**Record excerpts:**

/-- **THE ∃-BODY OF `BetaWindowAtSomeRecord13` WITNESSED BY `(theta13LiveOfRecord F N, hP, w)` OVER THE FOUR-PIN VIEW** (N08 ← the printed `PrintedUV3V`).
[cite: Balaban1989LargeFieldII, Thm 1 p.355, (0.1) pp.355–356, p.391; Balaban1988Convergent, p.244, Thm 2 p.263; Balaban1987RG1, Thm 3 p.264, (0.17)–(0.21) pp.255–256 and (1.22) p.264; Balaban1985UV3, Thm 1 p.257 (bookkeeping + elementary window)] -/
theorem N24_betaWindowAtSomeRecord₁₃_of_fourPin_pointed_theta13LiveOfRecord_of_boxH (hP : (theta13LiveOfRecord F N).Provisos₁₃ F N)
    (Mstar : ℕ) (ops : OpsY N (theta13LiveOfRecord F N).toStage3Params Mstar) (ζ : ResidZ F N) (lamW : ResidW F N) (w : WorldP)
    (hC : w.C = (datumOfRecord₁₃ F N (theta13LiveOfRecord F N) hP).C) (hγ : 0 < w.γ ∧ w.γ ≤ (theta13LiveOfRecord F N).γ) (hL : w.L = ((theta13LiveOfRecord F N).L : ℝ))
    (hup : ∀ P, w.up P = upOfRecord₅C F N ((theta13LiveOfRecord F N).view₁₃B10YZW F N Mstar ops ζ lamW) P)
    (h05 : ∀ P : B12.RunParams,
      B8LeafR ((theta13LiveOfRecord F N).res.X P).d8 ((theta13LiveOfRecord F N).res.X P).L8 ((theta13LiveOfRecord F N).res.X P).C₂ ((theta13LiveOfRecord F N).res.X P).B₁' ((theta13LiveOfRecord F N).res.X P).B₀' ((theta13LiveOfRecord F N).res.X P).B₁ ((theta13LiveOfRecord F N).res.X P).B₂ ((theta13LiveOfRecord F N).res.X P).c₁
        ((theta13LiveOfRecord F N).res.X P).inp8 ((theta13LiveOfRecord F N).res.X P).B₀β ((theta13LiveOfRecord F N).res.X P).loc8 ((theta13LiveOfRecord F N).res.X P).fam8R ((theta13LiveOfRecord F N).res.X P).lan8 ((theta13LiveOfRecord F N).res.X P).cub8 ((theta13LiveOfRecord F N).res.X P).toAxial8)
    (h06 : B9LeafX (Y9OfRecord N (theta13LiveOfRecord F N).toStage3Params Mstar ops))
    (h07 : B11Leaf (Z11OfRecord F N ζ))
    (h08 : PrintedUV3V N (theta13LiveOfRecord F N).L)
    (h09 : ∀ P : B12.RunParams, B12Sec2to5.Lemma4Printed ((theta13LiveOfRecord F N).res.X P).F12 ((theta13LiveOfRecord F N).res.X P).c12)
    (h09T : ∀ P : B12.RunParams, (leavesP w P).smallCouplings → (leavesP w P).smallFieldInductive)
    (h10 : ∀ P : B12.RunParams, B9LeafX (Y9OfRecord N (theta13LiveOfRecord F N).toStage3Params Mstar ops) →
      (B10.Thm1PrintedCompact (((theta13LiveOfRecord F N).view₁₃B10YZW F N Mstar ops ζ lamW).res.X P).runs10 ∧
          B10.Thm2Printed (((theta13LiveOfRecord F N).view₁₃B10YZW F N Mstar ops ζ lamW).res.X P).runs10) →
        B11Leaf (Z11OfRecord F N ζ) → B12Sec2to5.Lemma4Printed ((theta13LiveOfRecord F N).res.X P).F12 ((theta13LiveOfRecord F N).res.X P).c12 →
          B13.Lemma1Printed ((theta13LiveOfRecord F N).res.X P).S13 ((theta13LiveOfRecord F N).res.X P).c13 ∧ B13.Lemma2Printed ((theta13LiveOfRecord F N).res.X P).S13 ((theta13LiveOfRecord F N).res.X P).c13 ∧
            B13.Lemma3Printed ((theta13LiveOfRecord F N).res.X P).S13 ((theta13LiveOfRecord F N).res.X P).c13)
    (h11 : ∀ P : B12.RunParams, (leavesP w P).b7 → (leavesP w P).b8 → (leavesP w P).b9 → (leavesP w P).b10 → (leavesP w P).b11 →
      (leavesP w P).smallCouplings → (leavesP w P).smallFieldInductive → (leavesP w P).flowControl →
        ∀ k, k < P.K → SLaw₁₃ F N (theta13LiveOfRecord F N) P k → TLaw₁₃ F N (theta13LiveOfRecord F N) P k)
    (h12 : ∀ P : B12.RunParams, B15Leaf (WOfRecord₁₃ F N (theta13LiveOfRecord F N) lamW P))
    (hUV : ∀ P : B12.RunParams, (genFlow (betaOfRecord₁₃ F N (theta13LiveOfRecord F N)) P.g0).InInterval w.γ P.K → ∀ k, k ≤ P.K → SLaw₁₃ F N (theta13LiveOfRecord F N) P k →
      ∀ U : GaugeField (F.P P.K) k (SU N),
        chiβOfRecord₁₃ F N (theta13LiveOfRecord F N) P.K (gOfRecord₁₃ F N (theta13LiveOfRecord F N) P) k U *
              Real.exp (-(1 / (gOfRecord₁₃ F N (theta13LiveOfRecord F N) P k) ^ 2 * wilsonBGOfRecord F N (theta13LiveOfRecord F N).εbg P k U)
                - w.em (gOfRecord₁₃ F N (theta13LiveOfRecord F N) P k) * (Fintype.card (Site (F.P P.K) k) : ℝ)) ≤ densOfRecord₁₃ F N (theta13LiveOfRecord F N) P k U ∧
        densOfRecord₁₃ F N (theta13LiveOfRecord F N) P k U ≤ Real.exp (w.ep (gOfRecord₁₃ F N (theta13LiveOfRecord F N) P k) * (Fintype.card (Site (F.P P.K) k) : ℝ)))
    (hlo : BetaLowerH w.b w.γ (datumOfRecord₁₃ F N (theta13LiveOfRecord F N) hP).βfun) (hhi : BetaUpperH w.βup w.γ (datumOfRecord₁₃ F N (theta13LiveOfRecord F N) hP).βfun) :
    ∃ (θ' : Stage13Params F N) (h' : θ'.Provisos₁₃ F N) (w' : WorldP), (θ'.ZtUnity F N ∧ θ'.SlotsNondegenerate₁₃ F N) ∧ θ'.Admissible F N ∧
      IsRecordOfRecord₁₃C F N (datumOfRecord₁₃ F N θ' h') w' ∧ (∀ P : B12.RunParams, Nodes (leavesP w' P)) ∧
      BetaBoundsInInterval w'.C.toB12 w'.γ w'.b w'.βup ∧
      ∃ γ₁ : ℝ, 0 < γ₁ ∧ ∀ γ : ℝ, 0 < γ → γ ≤ γ₁ → ∃ P : B12.RunParams, 1 ≤ P.K ∧ ((datumOfRecord₁₃ F N θ' h').C P).flow.InInterval γ P.K :=
  N24_betaWindowAtSomeRecord₁₃_of_fourPin_pointed_of_boxH (theta13LiveOfRecord F N) hP (admissible_theta13LiveOfRecord F N)
    ⟨ztUnity_theta13LiveOfRecord F N, slotsNondegenerate₁₃_theta13LiveOfRecord F N hP⟩ Mstar ops ζ lamW w hC hγ hL hup h05 h06 h07 h08 h09 h09T h10 h11 h12
    (fun P k hk => laws₁₃_theta13LiveOfRecord_of_provisos F N P hP k hk) hUV hlo hhi

end Literature.MathematicalPhysics.QuantumFieldTheory.Balaban1983to89.Node00

end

**Directions:**
Each line from the top of the listing down to and including the one containing "B8LeafR ((theta13LiveOfRecord F" should be transcribed exactly; nothing else is to be output.

**Output:**
/-- **THE ∃-BODY OF `BetaWindowAtSomeRecord13` WITNESSED BY `(theta13LiveOfRecord F N, hP, w)` OVER THE FOUR-PIN VIEW** (N08 ← the printed `PrintedUV3V`).
[cite: Balaban1989LargeFieldII, Thm 1 p.355, (0.1) pp.355–356, p.391; Balaban1988Convergent, p.244, Thm 2 p.263; Balaban1987RG1, Thm 3 p.264, (0.17)–(0.21) pp.255–256 and (1.22) p.264; Balaban1985UV3, Thm 1 p.257 (bookkeeping + elementary window)] -/
theorem N24_betaWindowAtSomeRecord₁₃_of_fourPin_pointed_theta13LiveOfRecord_of_boxH (hP : (theta13LiveOfRecord F N).Provisos₁₃ F N)
    (Mstar : ℕ) (ops : OpsY N (theta13LiveOfRecord F N).toStage3Params Mstar) (ζ : ResidZ F N) (lamW : ResidW F N) (w : WorldP)
    (hC : w.C = (datumOfRecord₁₃ F N (theta13LiveOfRecord F N) hP).C) (hγ : 0 < w.γ ∧ w.γ ≤ (theta13LiveOfRecord F N).γ) (hL : w.L = ((theta13LiveOfRecord F N).L : ℝ))
    (hup : ∀ P, w.up P = upOfRecord₅C F N ((theta13LiveOfRecord F N).view₁₃B10YZW F N Mstar ops ζ lamW) P)
    (h05 : ∀ P : B12.RunParams,
      B8LeafR ((theta13LiveOfRecord F N).res.X P).d8 ((theta13LiveOfRecord F N).res.X P).L8 ((theta13LiveOfRecord F N).res.X P).C₂ ((theta13LiveOfRecord F N).res.X P).B₁' ((theta13LiveOfRecord F N).res.X P).B₀' ((theta13LiveOfRecord F N).res.X P).B₁ ((theta13LiveOfRecord F N).res.X P).B₂ ((theta13LiveOfRecord F N).res.X P).c₁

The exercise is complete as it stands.